Upon receipt of a scheduling request for a work item from the protocol scheduler (LwSched), the kernel calculates the required ‘sleep time’ value, based on the current node protocol Ops limit and resource usage in the current throttling window. If insufficient resources are available, the thread for work item execution thread is put to sleep for a specific interval returned from PP kernel. If resources are available, or the thread is reactivated from sleeping, it executes the work item and reports the resource usages statistics back to PP, releasing any scheduling resources it may own.

SmartQoS can be configured through either the CLI, platform API, or WebUI, and OneFS 9.5 introduces a new SmartQoS WebUI page to support this. Note that SmartQoS is only available once an upgrade to OneFS 9.5 has been committed, and any attempt to configure or run the feature prior to upgrade commit will fail with the following message:

# isi performance workloads modify DS1 -w WS1 --limits protocol_ops:50000

 Setting of protocol ops limits not available until upgrade has been committed

Once a cluster is running OneFS 9.5 and the release is committed, the SmartQoS feature is enabled by default. This, and the current configuration, can be confirmed using the following CLI command:

 # isi performance settings view

                   Top N Collections: 1024

        Time In Queue Threshold (ms): 10.0

 Target read latency in microseconds: 12000.0

Target write latency in microseconds: 12000.0

          Protocol Ops Limit Enabled: Yes

In OneFS 9.5, the ‘isi performance settings modify’ CLI command now includes a ‘protocol-ops-limit-enabled’ parameter to allow the feature to be easily disabled (or re-enabled) across the cluster. For example:

# isi performance settings modify --protocol-ops-limit-enabled false

protocol_ops_limit_enabled: True -> False

Similarly, the ‘isi performance settings view’ CLI command has been extended to report the protocol OPs limit state:

# isi performance settings view *

Top N Collections: 1024

Protocol Ops Limit Enabled: Yes

In order to set a protocol OPs limit on workload from the CLI, the ‘isi performance workload pin’ and ‘isi performance workload modify’ commands now accept an optional ‘–limits’ parameter.
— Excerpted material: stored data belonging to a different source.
import Mathlib.Algebra.MvPolynomial.Basic
import Mathlib.RingTheory.MvPolynomial.Basic
import HarnessLib

/-!
# Nonzero multiples of a multilinear polynomial are at least as sparse as it (Oliveira; FSTW, Prop. 74)

M. A. Forbes, A. Shpilka, I. Tzameret, A. Wigderson, *Proof complexity lower bounds from
algebraic circuit complexity*, Theory of Computing 17 (2021) (= arXiv:1606.05050, read for this
file), §7, **Proposition 74** (attributed to Oliveira [Oliveira15b]):

> "Let `f(x) ∈ 𝔽[x_1, …, x_n]` be a nonzero multilinear polynomial with sparsity exactly `s`.
> Then any nonzero multiple of `f` has sparsity `≥ s`."

with the remark after the proof: "nonzero multiples of the determinant or permanent are `n!`
sparse, which is tight" — the consumer's instance (route
`Summits/ValiantsHypothesis/ValiantsHypothesis/Theses/PlantedHittingSets`, item `SparseMultiples`:
`m! ≤ #supp(g · per_m)`, from this fact and the support of `perPoly` = the `m!` permutation
monomials, tree: `coeff_perPoly`, `permMonomial_injective`, `degreeOf_perPoly` in
`PermanentIrreducible.lean`). Proof in print: induction on `n`, splitting off one variable
(multilinearity is essential: `x^n − 1` is a 2-sparse multiple of `x^{n-1} + ⋯ + 1`).

Rendering: `𝔽` any field (the paper's ambient field is arbitrary; the proof uses only that
`𝔽[x]` is a domain); variables `Fin n`; "sparsity" = `f.support.card`; "multilinear" = every
exponent vector in the support is `≤ 1` coordinatewise; "multiple" = `g * f` with `g ≠ 0`.

## References

* [ForbesShpilkaTzameretWigderson2021] Thm/Prop numbering of arXiv:1606.05050: §7 Prop. 74 and
  the remark following its proof; [Oliveira15b] = R. Oliveira, *Factors of low individual degree
  polynomials*, CCC 2015 (as cited there).
-/

namespace Literature.Computability.AlgebraicComplexity

open MvPolynomial

/-- **FSTW (ToC 2021 / arXiv:1606.05050) Prop. 74, after Oliveira 2015: sparsity of multiples of
a multilinear polynomial.** "Let `f ∈ 𝔽[x_1,…,x_n]` be a nonzero multilinear polynomial with
sparsity exactly `s`. Then any nonzero multiple of `f` has sparsity `≥ s`." Rendered: for a field
`F`, `f g : MvPolynomial (Fin n) F`, `f ≠ 0` multilinear (`∀ d ∈ f.support, ∀ i, d i ≤ 1`) and
`g ≠ 0`: `f.support.card ≤ (g * f).support.card`. Grounds
`Summit.ValiantsHypothesis.ValiantsHypothesis.Theses.PlantedHittingSets.SparseMultiples`
(with the `m!` permutation monomials of `perPoly`).
[cite: ForbesShpilkaTzameretWigderson2021, Prop. 74] -/
def FSTW2016_sparsity_of_multiples : Prop :=
  ∀ (F : Type) [Field F] (n : ℕ) (f g : MvPolynomial (Fin n) F),
    f ≠ 0 → (∀ d ∈ f.support, ∀ i, d i ≤ 1) → g ≠ 0 →
      f.support.card ≤ (g * f).support.card

end Literature.Computability.AlgebraicComplexity
/-- **The (analytic) root number of `67a1` is `+1`, from the Modularity Theorem alone** (tree `rootNumber_eq_algebraicRootNumber_of_squarefree`, Atkin–Lehner).
[cite: CremonaAlgorithms1997, Table 1 (67A1)] [cite: BCDTJAMS2001, Thm. A] -/
theorem rootNumber_67A1 (hmod : exists_isNewformOf) :
    haveI := isElliptic_67A1
    (⟨0, 1, 1, -12, -21⟩ : WeierstrassCurve ℚ).rootNumber = 1 := by
  haveI := isElliptic_67A1
  rw [(WeierstrassCurve.rootNumber_eq_algebraicRootNumber_of_squarefree _ squarefree_conductorNorm_67A1 hmod)
    (fun v h => (not_hasAdditiveReductionAt_67A1 v h).elim), algebraicRootNumber_67A1]

/-- ★ **`ord_{s=1} L(67a1, s) = 0` modulo PRINT**: even by parity (`w = +1`, Modularity: tree `even_analyticRank_iff_rootNumber_eq_one_of_exists_isNewformOf`) and `≤ 1` by
Kriz–Li Thm 4.3 at `d = 1` with the Table-2 (★)-datum (`krizLi_analyticRank_le_one`, over any `K` with `d_K = −7`, supplied by the caller) — Cremona's `r = 0` for `67A1`
as a theorem; discharges the displayed `hr` of `…KrizLiAnchor67a1.lean`. [cite: CremonaAlgorithms1997, Table 1 (67A1: r = 0)] [cite: KrizLi2019, Thm. 4.3 and §6 Table 2 (row 67a1)] -/
theorem analyticRank_67A1 (h33 : KrizLi2019.thm33_rank_twist) (htab : KrizLi2019.table2_row67a1) (hmod : exists_isNewformOf)
    (K : Type) [Field K] [NumberField K] (hK : IsImaginaryQuadratic K) (hdK : NumberField.discr K = -7) :
    haveI := isElliptic_67A1
    (⟨0, 1, 1, -12, -21⟩ : WeierstrassCurve ℚ).analyticRank = 0 := by
  haveI := isElliptic_67A1; haveI := isGloballyMinimal_67A1
  obtain ⟨_, Dt, H, ι, P, j, -, hP, hstar⟩ := htab K hK hdK
  have hle := krizLi_analyticRank_le_one _ h33 twoTorsion_67A1 K hK (satisfiesHeegnerHypothesis_67A1 hK.1 hdK) Dt H ι P hP j hstar
  have heven : Even (⟨0, 1, 1, -12, -21⟩ : WeierstrassCurve ℚ).analyticRank :=
    (even_analyticRank_iff_rootNumber_eq_one_of_exists_isNewformOf (⟨0, 1, 1, -12, -21⟩ : WeierstrassCurve ℚ) hmod).mpr (rootNumber_67A1 hmod)
  obtain ⟨m, hm⟩ := heven
  omega

end RootNumber67A1

/-! ## §4 The U₂ sorting of the `67a1` packet with `r_an(67a1) = 0` DISCHARGED (modularity instead of the displayed `hr`) -/
section Sorting67A1

/-- ★ **THE RANK-ONE COMPANIONS `67a1^{(−7d)}` — U₂-CLASS CURVES SETTLED BY PRINT + MODULARITY ALONE**: at every global minimal `W₂ ≅ 67a1^{(−7d)}` (`d ∈ 𝒩(67a1, K)`,
`χ_d(−67) = 1`): `r_an(W₂) = 1 ∧ ¬CM ∧ BSD(W₂, 2)`; no displayed rank, no wall row, no LINE 23 stub, no GZK.  BSD is not proved by any of this; U₂ is not proved.
[cite: KrizLi2019, Thm. 5.1 (2), Thm. 4.3, §6 Table 2 (row 67a1), Example 6.5] [cite: CreutzMiller2012, Thm. 1.1] [cite: CremonaAlgorithms1997, Table 1 (67A1)] -/
theorem printFamily67A1_krizLi_rankOneCompanions_of_modularity (hKL : KrizLi2019.thm112_bsdTwo_twist) (h33 : KrizLi2019.thm33_rank_twist)
    (htab : KrizLi2019.table2_row67a1) (hS31 : bsdTriple_of_analyticRank_le_one_of_conductor_lt) (hmod : exists_isNewformOf)
    (K : Type) [Field K] [NumberField K] (hK : IsImaginaryQuadratic K) (hdK : NumberField.discr K = -7)
    {d : ℤ} (hd : haveI := isGloballyMinimal_67A1; KrizLi2019.InN (⟨0, 1, 1, -12, -21⟩ : WeierstrassCurve ℚ) K d)
    (hsign : haveI := isElliptic_67A1; Int.sign d * jacobiSym ((⟨0, 1, 1, -12, -21⟩ : WeierstrassCurve ℚ).conductorNorm ℤ) d.natAbs = 1)
    (W₂ : WeierstrassCurve ℚ) [W₂.IsElliptic] [W₂.IsGloballyMinimal]
    (hW₂ : ∃ C : VariableChange ℚ, C • (⟨0, 1, 1, -12, -21⟩ : WeierstrassCurve ℚ).quadraticTwist ((-7 * d : ℤ) : ℚ) = W₂) :
    W₂.analyticRank = 1 ∧ ¬ W₂.HasCM ∧ BSDp W₂ 2 :=
  printFamily67A1_krizLi_rankOneCompanions hKL h33 htab hS31 (analyticRank_67A1 h33 htab hmod K hK hdK) K hK hdK hd hsign W₂ hW₂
For example, to create a pinned workload with the ‘protocol_ops’ limit set to 10000:

# isi performance workload pin test protocol:nfs3 --limits

protocol_ops:10000

Similarly, to modify an existing workload’s ‘protocol_ops’ limit to 20000:

# isi performance workload modify test 101 --limits protocol_ops:20000

protocol_ops: 10000 -> 20000

When configuring SmartQoS, always be cognizant of the fact that it is a powerful throttling tool which can be applied to significant areas of a cluster’s data and userbase. For example, protocol OPs limits can be configured for metrics such as ‘path:/ifs’, which would affect the entire /ifs filesystem, or ‘zone_name:System’ which would limit the System access zone and all users within it.
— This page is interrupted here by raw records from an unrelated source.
/-- THE BY-PARTS MULTIPLIER OF THE MATRIX SPECIES: `R̃ = M_{C − Σ_μ (∇_μA_μ)∘e_μ⁻¹}` (forward orientation, no backward coefficient). [cite: Balaban1985BackgroundPropagators, (3.52) p.400 (shape); by-parts form ours] -/
theorem byPartsMult_matrix :
    byPartsMult n (mmulOp C) (fun μ => mmulOp (A μ)) (fun μ => mmulOp (A μ ∘ ⇑(τ μ).symm)) (fun _ => 0) (fun _ => 0) =
      mmulOp (C - ∑ μ, fgradMat n (τ μ) (A μ) ∘ ⇑(τ μ).symm) := by
  rw [byPartsMult, mmulOp_sub, mmulOp_sum]
  congr 1
  refine Finset.sum_congr rfl fun μ _ => ?_
  rw [sub_zero, add_zero, smul_mmulOp_sub_eq]

/-- THE RIGHT PERTURBATION OF THE MATRIX SPECIES IS M1's UNSTACKED PERTURBATION AFTER THE STACK: `W = V̂∘Ĝ = M_CG + Σ_μ M_{A_μ}∇_μG` when the derived pieces ARE the
forward derivatives of the piece along the lifted translations. [cite: Balaban1985BackgroundPropagators, (3.52) p.400, (3.63)–(3.64) p.402 (shapes)] -/
theorem unstackM_comp_stack_eq_rightPert {D : J → (X × ι → ℝ) →ₗ[ℝ] (X × ι → ℝ)} (hD : ∀ μ, D μ = fgrad n (liftEquiv (τ μ) ι) ∘ₗ G) :
    unstackM C A ∘ₗ stack G D = rightPert (fun μ => liftEquiv (τ μ) ι) n G (mmulOp C) (fun μ => mmulOp (A μ)) (fun _ => 0) := by
  rw [unstackM, rightPert, LinearMap.add_comp, linearMap_sum_comp, LinearMap.comp_assoc, projO_none_comp_stack]
  congr 1
  refine Finset.sum_congr rfl fun μ _ => ?_
  rw [LinearMap.comp_assoc, projO_some_comp_stack, hD μ, LinearMap.zero_comp, add_zero]

variable [Fintype X] [DecidableEq X] [DecidableEq ι] [DecidableEq J]

/-- ★ **`hE0` FOR M1's NON-ABELIAN PAIR**: the dressed entry 0 `E₀ = pr₀X̂`, `X̂ = bgPairM G D C A`, solves the RIGHT fixed-point equation of FILE 1's `e2_closed_system` with
the matrix species data, whenever the derived pieces are the forward derivatives of `G` and `1 − [ĜV̂]` is a unit (FILE 5 `projO_bgPropV_fix_right`).
[cite: Balaban1985BackgroundPropagators, (3.64)–(3.65) p.402 (mechanism)] -/
theorem projO_bgPairM_fix_right {D : J → (X × ι → ℝ) →ₗ[ℝ] (X × ι → ℝ)} (hD : ∀ μ, D μ = fgrad n (liftEquiv (τ μ) ι) ∘ₗ G)
    (hunit : IsUnit (1 - LinearMap.toMatrix' (stack G D ∘ₗ unstackM C A))) :
    projO none ∘ₗ bgPairM G D C A =
      G + (projO none ∘ₗ bgPairM G D C A) ∘ₗ rightPert (fun μ => liftEquiv (τ μ) ι) n G (mmulOp C) (fun μ => mmulOp (A μ)) (fun _ => 0) := by
  rw [← unstackM_comp_stack_eq_rightPert τ n G C A hD, bgPairM]
  exact projO_bgPropV_fix_right hunit

/-- ★★ **IDENTIFICATION FOR THE MATRIX SPECIES**: under the unit hypotheses, the by-parts entry-2 object built on `S_ν = G∇_ν*` (`∇_ν* = fgradAdj n (liftEquiv e_ν ι)`),
`E₀ = pr₀(bgPairM G D C A)`, the multiplier `M_{C − Σ(∇A)∘e⁻¹}` and the rows `S_μM_{A_μ∘e⁻¹}` IS `E₀∘∇_ν*` — the non-abelian dressed propagator composed with `∇_ν*`;
no mixed piece `∇_μG∇_ν*` is a letter of the right-hand side. [cite: Balaban1985BackgroundPropagators, (3.64)–(3.65) p.402 (mechanism); by-parts form ours] -/
theorem e0_comp_fgradAdj_eq_e2ByParts_matrix {D : J → (X × ι → ℝ) →ₗ[ℝ] (X × ι → ℝ)} (hD : ∀ μ, D μ = fgrad n (liftEquiv (τ μ) ι) ∘ₗ G)
    (hunit : IsUnit (1 - LinearMap.toMatrix' (stack G D ∘ₗ unstackM C A)))
    (hunit2 : E2Unit (krowOf (fun ν => G ∘ₗ fgradAdj n (liftEquiv (τ ν) ι)) (fun μ => pull (liftEquiv (τ μ) ι)) (fun μ => mmulOp (A μ ∘ ⇑(τ μ).symm))
      (fun _ => 0))) (ν : J) :
    (projO none ∘ₗ bgPairM G D C A) ∘ₗ fgradAdj n (liftEquiv (τ ν) ι) =
      e2ByParts (bopOf (fun ν => G ∘ₗ fgradAdj n (liftEquiv (τ ν) ι)) (projO none ∘ₗ bgPairM G D C A)
          (mmulOp (C - ∑ μ, fgradMat n (τ μ) (A μ) ∘ ⇑(τ μ).symm)))
        (krowOf (fun ν => G ∘ₗ fgradAdj n (liftEquiv (τ ν) ι)) (fun μ => pull (liftEquiv (τ μ) ι)) (fun μ => mmulOp (A μ ∘ ⇑(τ μ).symm)) (fun _ => 0)) ∘ₗ
        injJ ν := by
  rw [← byPartsMult_matrix τ n C A]
  exact e0_comp_fgradAdj_eq_e2ByParts (projO_bgPairM_fix_right τ n G C A hD hunit) (fun μ => mmulOp_comp_pull (A μ) (τ μ))
    (fun μ => by rw [LinearMap.zero_comp, LinearMap.comp_zero]) hunit2 ν

end Species

/-! ## §3 The matrix coefficient letters (row sums and row fits) -/

section Letters

variable {X X' ι J : Type} [Fintype X] [Fintype X'] [Fintype ι] [DecidableEq ι] [Fintype J] [DecidableEq J] {g : B6.Geometry} (blk : X → g.Site) (π : X' → X)
variable {τ : J → X ≃ X} {τ' : J → X' ≃ X'} {n n' : ℝ} {C : X → Matrix ι ι ℝ} {A : J → X → Matrix ι ι ℝ} {C' : X' → Matrix ι ι ℝ} {A' : J → X' → Matrix ι ι ℝ}
  {r r₁ o o₁ : ℝ}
While such configurations are entirely valid, they would have a significant, system-wide impact. As such, caution should be exercised when configuring SmartQoS to avoid any inadvertent, unintended or unexpected performance constraints.

To clear a protocol Ops limit on workload, the ‘isi performance workload’ modify CLI command has been extended to accept an optional ‘–noprotocol-ops-limit’ argument. For example:

# isi performance workload modify test 101 --no-protocol-ops-limit

protocol_ops: 20000 -> 18446744073709551615

Note that the value of ‘18446744073709551615’ in the command output above represents ‘NO_LIMIT’ set.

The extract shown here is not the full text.